2. The physical verification of inventory has been conducted at reasonable intervals by the Management during the year. There were no discrepancies noticed with the books of accounts.
3. The Company has not granted any loans, secured or unsecured, to companies, firms, limited liability partnerships or other parties covered in the register maintained under Section 189 of the Act. Accordingly, the provisions of clause 3(iii) of the Order are not applicable to the Company.
4. In our opinion and according to the information and explanations given to us, the company has complied with the provisions of section 185 and 186 of the Companies Act, 2013 In respect of loans, investments, guarantees, and security.
5. No deposits within the meaning of directives issued by RBI (Reserve Bank of India) and Sections 73 to 76 or any other relevant provisions of the Act and rules framed there under have been accepted by the Company.
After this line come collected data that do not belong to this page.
import Literature.Probability.LatticeModels.PlanarIsingDomainSpinor
import Literature.Analysis.Complex.BocherTheorem
import Literature.Analysis.Complex.HarmonicMaxPrinciple
import HarnessLib

/-!
# Uniqueness of CHI's spinor boundary value problem in the half-plane (Prop. 3.9 ⇒ Remark 2.9 (i)), squared form

Topic `Literature/Probability/LatticeModels`. Chelkak–Hongler–Izyurov, Ann. of Math. 181 (2015) =
arXiv:1202.2838v2 ("CHI15"). The identification step of the convergence theorems (Thm 2.16 "obs-away",
whence Thms 2.18, 2.20 and the named facts `chi_freePlusTwoPoint_ratio`, `chi_plusTwoPoint_*` of
`PlanarIsingOnePointSplit.lean`) reads (§3.4, p. 27): every subsequential limit `f̃` of the
renormalised discrete spinors has a harmonic, single-valued `h̃ = Re ∫ f̃²` with the properties
(1)–(4) of Prop. 3.9, "then the uniqueness proven in Remark 2.9 (i) implies `f̃ = f_{[Ω,a;b]}`".
Prop. 3.9 (for `k = 1`): (1) `h ≡ 0` on `∂Ω`; (2) "there is no point `z₀` on `∂Ω` such that
`h ≥ 0` in a neighborhood of `z₀`"; (3) `h` is bounded from below near `b`; (4) normalisation at the
source `a`; and "if `h` satisfies (1)–(4), then `f` solves the boundary value problem (2.6)–(2.8)",
whose solution is unique (Remark 2.9 (i)) and is the explicit spinor (2.21) in `ℍ`.

This file PROVES that implication in the half-plane, in the branch-free (squared) language of the
tree (`spinorSqCHI a b = f_{[ℍ,a;b]}²`, `PlanarIsingHalfPlaneSpinor.lean`): a holomorphic `q` on
`ℍ ∖ {a,b}` which is locally a square (a spinor squared), branches at `b` (`(w-b)q` is a square near
`b`), and whose real primitive `h` (`dh = Re(q dw)`) satisfies (1) `h → 0` at `∂ℍ ∪ {∞}`,
(2) in the prime-end form "every boundary half-disc contains a point where `h ≤ 0`", (3) and
(4) `(w-a)q(w) → 1`, equals `f_{[ℍ,a;b]}²` (`eqOn_spinorSqCHI_of_bvp`). The proof is the classical
potential theory behind CHI's remark: Bôcher's theorem at `b`
(`Literature/Analysis/Complex/BocherTheorem.lean`), a removable singularity at `a`, the maximum
principle for `h + G_ℍ(·;a) - c G_ℍ(·;b)` on `ℍ` (`HarmonicMaxPrinciple.lean`), and the boundary sign
analysis on `ℝ` pinning the residue `c` at `b` to `𝓑_ℍ(a;b)²`: for `c > 𝓑²`, `∂_y h > 0` on an
interval, contradicting (2); for `0 < c < 𝓑²`, `q` has a simple zero in `ℍ`, contradicting the spinor
structure; `c = 0` contradicts the branching at `b`. (On rough domains the planar-neighbourhood
reading of (2) is not sufficient — a slit disc carries spurious solutions `-G_a + cG_b` violating
positivity on one bank only; the prime-end form used here is the one delivered by the one-sided
contour argument of Chelkak–Smirnov 2012, Remark 6.3, which CHI invoke.) The general simply
connected domain follows by conformal transport (`PlanarIsingDomainSpinorUniqueness.lean`).
§5 treats the companion "renormalised" case of §3.4 (the limits of `(M_δ(ε))⁻¹ H_δ`, whose source
singularity is scaled away): if instead of (4) `h` is bounded near `a`, then (1)–(3) force `h ≡ 0` and
`q ≡ 0` (`eq_zero_of_bvp_bounded`) — CHI's "this yields `h̃ ≡ 0`, which is a contradiction".

Everything is proved; no named fact is introduced. Auxiliary definitions: the one-parameter family
`greenComboCHI a b c = -G_ℍ(·;a) + c G_ℍ(·;b)` of candidate primitives and its complex gradient
`greenComboSqCHI a b c` (for `c = 𝓑²` these are `spinorPrimCHI`, `spinorSqCHI`).

## References

* D. Chelkak, C. Hongler, K. Izyurov, Ann. of Math. (2) 181 (2015) 1087–1138 = arXiv:1202.2838v2:
  Def. 2.8, Remark 2.9 (i), Prop. 3.9, §3.4 (proof of Thm 2.16). [ChelkakHonglerIzyurovAnnals2015]
* D. Chelkak, S. Smirnov, Invent. Math. 189 (2012), Remark 6.3. [ChelkakSmirnov2012]
* S. Axler, P. Bourdon, W. Ramey, *Harmonic Function Theory* (2001), Thm. 3.9. [AxlerBourdonRamey2001]
-/

noncomputable section

open Filter Topology Metric Set Real Complex InnerProductSpace
open scoped ComplexConjugate
open Literature.Probability.LatticeModels Literature.Analysis.Complex

namespace Literature.Probability.LatticeModels

/-! ### 0. Real-linear bookkeeping: `h` determines `q`; `Re ∫ q` is harmonic -/

/-- `c ↦ reMul c` is injective: `Re(c·1)` and `Re(c·i)` recover `c`. [folklore] -/
theorem reMul_injective {c d : ℂ} (h : reMul c = reMul d) : c = d := by
  have h1 := congrArg (fun L : ℂ →L[ℝ] ℝ => L 1) h
  have hI := congrArg (fun L : ℂ →L[ℝ] ℝ => L I) h
  simp only [reMul_apply, mul_one] at h1
  simp only [reMul_apply, Complex.mul_re, Complex.I_re, mul_zero, Complex.I_im, mul_one, zero_sub, neg_inj] at hI
  exact Complex.ext h1 hI

/-- If `dh(z) = Re(c ·) = Re(d ·)` then `c = d`. [folklore] -/
theorem eq_of_hasFDerivAt_reMul {h : ℂ → ℝ} {z c d : ℂ} (hc : HasFDerivAt h (reMul c) z)
    (hd : HasFDerivAt h (reMul d) z) : c = d :=
  reMul_injective (hc.unique hd)

/-- **`h = Re ∫ q` is harmonic**: if `q` is holomorphic on an open set `U` and the real function `h`
has differential `v ↦ Re(q(z) v)` at every point of `U`, then `h` is harmonic on `U` (locally
`h = Re Q + const` for a primitive `Q` of `q`). [folklore] -/
theorem harmonicAt_of_hasFDerivAt_reMul {U : Set ℂ} (hU : IsOpen U) {q : ℂ → ℂ}
    (hq : DifferentiableOn ℂ q U) {h : ℂ → ℝ} (hh : ∀ z ∈ U, HasFDerivAt h (reMul (q z)) z)
    {z : ℂ} (hz : z ∈ U) : HarmonicAt h z := by
  obtain ⟨r, hr, hball⟩ := Metric.isOpen_iff.1 hU z hz
  obtain ⟨G, hG⟩ := (hq.mono hball).isExactOn_ball
  set w : ℂ → ℝ := fun x => h x - (G x).re with hw
  have hwderiv : ∀ x ∈ ball z r, HasFDerivAt w (0 : ℂ →L[ℝ] ℝ) x := by
    intro x hx
    have h1 := hh x (hball hx)
    have h2 : HasFDerivAt (fun x => (G x).re)
        (reCLM.comp ((ContinuousLinearMap.smulRight (1 : ℂ →L[ℂ] ℂ) (q x)).restrictScalars ℝ)) x :=
      reCLM.hasFDerivAt.comp x ((hG x hx).hasFDerivAt.restrictScalars ℝ)
    refine (h1.sub h2).congr_fderiv (ContinuousLinearMap.ext fun v => ?_)
    simp [mul_comm]
  have hwd : DifferentiableOn ℝ w (ball z r) := fun x hx => (hwderiv x hx).differentiableAt.differentiableWithinAt
  obtain ⟨κ, hκ⟩ := isOpen_ball.exists_is_const_of_fderiv_eq_zero (convex_ball z r).isPreconnected hwd
    (fun x hx => (hwderiv x hx).fderiv)
  have heq : h =ᶠ[𝓝 z] fun x => (G x + (κ : ℂ)).re := by
    filter_upwards [ball_mem_nhds z hr] with x hx
    have := hκ x hx
    simp only [hw] at this
    simp only [Complex.add_re, Complex.ofReal_re]
    linarith
  have han : AnalyticAt ℂ (fun x => G x + (κ : ℂ)) z :=
    (DifferentiableOn.analyticAt (fun x hx => (hG x hx).differentiableAt.differentiableWithinAt)
      (ball_mem_nhds z hr)).add analyticAt_const
  rw [harmonicAt_congr_nhds heq]
  exact han.harmonicAt_re

/-! ### 1. The candidate primitives `-G_ℍ(·;a) + c G_ℍ(·;b)` and their gradients -/

/-- `P_c(w) = log|w-a| - log|w-ā| - c (log|w-b| - log|w-b̄|) = -G_ℍ(w;a) + c G_ℍ(w;b)`: the
harmonic functions on `ℍ ∖ {a,b}` vanishing on `∂ℍ` with the singularities `log|w-a|` at `a` and
`-c log|w-b|` at `b`; `P_{𝓑²} = h_{[ℍ,a;b]}` (`spinorPrimCHI`).
[cite: ChelkakHonglerIzyurovAnnals2015, Prop. 3.9 and Appendix (proof of Prop. 4.1: h = Re∫f² = G_ℍ(·;a) - Σ β_s² G_ℍ(·;a_s))] -/
def greenComboCHI (a b : ℂ) (c : ℝ) (w : ℂ) : ℝ :=
  Real.log ‖w - a‖ - Real.log ‖w - conj a‖ - c * (Real.log ‖w - b‖ - Real.log ‖w - conj b‖)

/-- `Q_c(w) = 1/(w-a) - 1/(w-ā) - c (1/(w-b) - 1/(w-b̄)) = 2∂_w P_c`; `Q_{𝓑²} = f_{[ℍ,a;b]}²`
(`spinorSqCHI_eq_partialFraction`). [cite: ChelkakHonglerIzyurovAnnals2015, §2.7.2 eq. (2.21) and Appendix (proof of Prop. 4.1)] -/
def greenComboSqCHI (a b : ℂ) (c : ℝ) (w : ℂ) : ℂ :=
  1 / (w - a) - 1 / (w - conj a) - ((c : ℝ) : ℂ) * (1 / (w - b) - 1 / (w - conj b))

/-- `h_{[ℍ,a;b]} = P_{𝓑²}`. [cite: ChelkakHonglerIzyurovAnnals2015, Prop. 3.9] -/
theorem spinorPrimCHI_eq_greenComboCHI (a b : ℂ) : spinorPrimCHI a b = greenComboCHI a b (bCHI a b ^ 2) := rfl

/-- `f_{[ℍ,a;b]}² = Q_{𝓑²}` off the four poles. [cite: ChelkakHonglerIzyurovAnnals2015, §2.7.2 eq. (2.21)] -/
theorem spinorSqCHI_eq_greenComboSqCHI {a b : ℂ} (ha : 0 < a.im) (hb : 0 < b.im) (hab : a ≠ b) {z : ℂ}
    (hza : z ≠ a) (hza' : z ≠ conj a) (hzb : z ≠ b) (hzb' : z ≠ conj b) :
    spinorSqCHI a b z = greenComboSqCHI a b (bCHI a b ^ 2) z :=
  spinorSqCHI_eq_partialFraction ha hb hab hza hza' hzb hzb'

/-- `dP_c = Re(Q_c dw)` off `{a, ā, b, b̄}`. [cite: ChelkakHonglerIzyurovAnnals2015, Prop. 3.9 (h := Re ∫ f² dz)] -/
theorem hasFDerivAt_greenComboCHI {a b : ℂ} (c : ℝ) {z : ℂ} (hza : z ≠ a) (hza' : z ≠ conj a) (hzb : z ≠ b)
    (hzb' : z ≠ conj b) : HasFDerivAt (greenComboCHI a b c) (reMul (greenComboSqCHI a b c z)) z := by
  have h := ((hasFDerivAt_log_norm_sub hza).sub (hasFDerivAt_log_norm_sub hza')).sub
    (((hasFDerivAt_log_norm_sub hzb).sub (hasFDerivAt_log_norm_sub hzb')).const_smul c)
  have h' : HasFDerivAt (greenComboCHI a b c) _ z := h
  refine h'.congr_fderiv ?_
  rw [reMul_sub, reMul_sub, smul_reMul, reMul_sub]
  unfold greenComboSqCHI
  congr 1
  simp only [one_div]

/-- `Q_c` is complex differentiable off its four poles. [folklore] -/
theorem differentiableAt_greenComboSqCHI {a b : ℂ} (c : ℝ) {z : ℂ} (hza : z ≠ a) (hza' : z ≠ conj a)
    (hzb : z ≠ b) (hzb' : z ≠ conj b) : DifferentiableAt ℂ (greenComboSqCHI a b c) z := by
  unfold greenComboSqCHI
  have h1 : z - a ≠ 0 := sub_ne_zero.2 hza
  have h2 : z - conj a ≠ 0 := sub_ne_zero.2 hza'
  have h3 : z - b ≠ 0 := sub_ne_zero.2 hzb
  have h4 : z - conj b ≠ 0 := sub_ne_zero.2 hzb'
  have e1 : DifferentiableAt ℂ (fun w : ℂ => 1 / (w - a)) z :=
    (differentiableAt_const _).div (differentiableAt_id.sub_const a) h1
  have e2 : DifferentiableAt ℂ (fun w : ℂ => 1 / (w - conj a)) z :=
    (differentiableAt_const _).div (differentiableAt_id.sub_const (conj a)) h2
  have e3 : DifferentiableAt ℂ (fun w : ℂ => 1 / (w - b)) z :=
    (differentiableAt_const _).div (differentiableAt_id.sub_const b) h3
  have e4 : DifferentiableAt ℂ (fun w : ℂ => 1 / (w - conj b)) z :=
    (differentiableAt_const _).div (differentiableAt_id.sub_const (conj b)) h4
  exact (e1.sub e2).sub ((differentiableAt_const _).mul (e3.sub e4))

/-- **Dirichlet boundary values**: `P_c = 0` on `∂ℍ = ℝ`. [cite: ChelkakHonglerIzyurovAnnals2015, Prop. 3.9 (1)] -/
theorem greenComboCHI_ofReal (a b : ℂ) (c : ℝ) (x : ℝ) : greenComboCHI a b c x = 0 := by
  have h1 : ‖(x : ℂ) - conj a‖ = ‖(x : ℂ) - a‖ := by
    rw [show (x : ℂ) - conj a = conj ((x : ℂ) - a) by rw [map_sub, Complex.conj_ofReal], Complex.norm_conj]
  have h2 : ‖(x : ℂ) - conj b‖ = ‖(x : ℂ) - b‖ := by
    rw [show (x : ℂ) - conj b = conj ((x : ℂ) - b) by rw [map_sub, Complex.conj_ofReal], Complex.norm_conj]
  simp [greenComboCHI, h1, h2]

/-- A point of `ℍ̄ ∪` (small strip) is none of `a, ā, b, b̄` when its imaginary part is small:
if `|Im z| < min(Im a, Im b)` then `z ∉ {a, ā, b, b̄}`. [folklore] -/
theorem ne_four_of_abs_im_lt {a b z : ℂ} (hz : |z.im| < min a.im b.im) :
    z ≠ a ∧ z ≠ conj a ∧ z ≠ b ∧ z ≠ conj b := by
  have ha : |z.im| < a.im := hz.trans_le (min_le_left _ _)
  have hb : |z.im| < b.im := hz.trans_le (min_le_right _ _)
  rw [abs_lt] at ha hb
  refine ⟨fun h => ?_, fun h => ?_, fun h => ?_, fun h => ?_⟩
  · rw [h] at ha; linarith [ha.2]
  · rw [h, Complex.conj_im] at ha; linarith [ha.1]
  · rw [h] at hb; linarith [hb.2]
  · rw [h, Complex.conj_im] at hb; linarith [hb.1]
6. According to the information and explanations given to us, the Central Government has not prescribed maintenance of cost records under clause (d) of sub-section (1) of Section 148 of the Act in respect of Company''s products/services. Accordingly, the provisions of clause 3(vi) of the Order are not applicable to the Company.
7. a) According to the information and explanations given to us and on the basis of our examination of the records of the Company, the Company is generally regular in depositing undisputed statutory dues including income- tax, sales-tax, service tax, duty of customs, duty of excise, value added tax and other statutory dues applicable to the Company with appropriate authorities. No undisputed amounts in respect of the aforesaid statutory dues were outstanding as at the last day of the financial year for a period of more than six months from the date they became payable.
b) According to the information and explanations given to us and on the basis of our examination of the records of the Company, there are no dues of income tax, sales tax, service tax, duty of customs, duty of excise and value added tax which have not been deposited on account of any dispute.
8. The Company has not defaulted in repayment of loans or borrowings to banks during the year. The Company has not taken any loans or borrowings from financial institution, government and debenture holders during the year.
9. The Company did not raise any money by way of initial public offer or further public offer (including debt instruments) or term loan during the year. Accordingly, the provisions of clause 3 (ix) of the Order are not applicable to the Company.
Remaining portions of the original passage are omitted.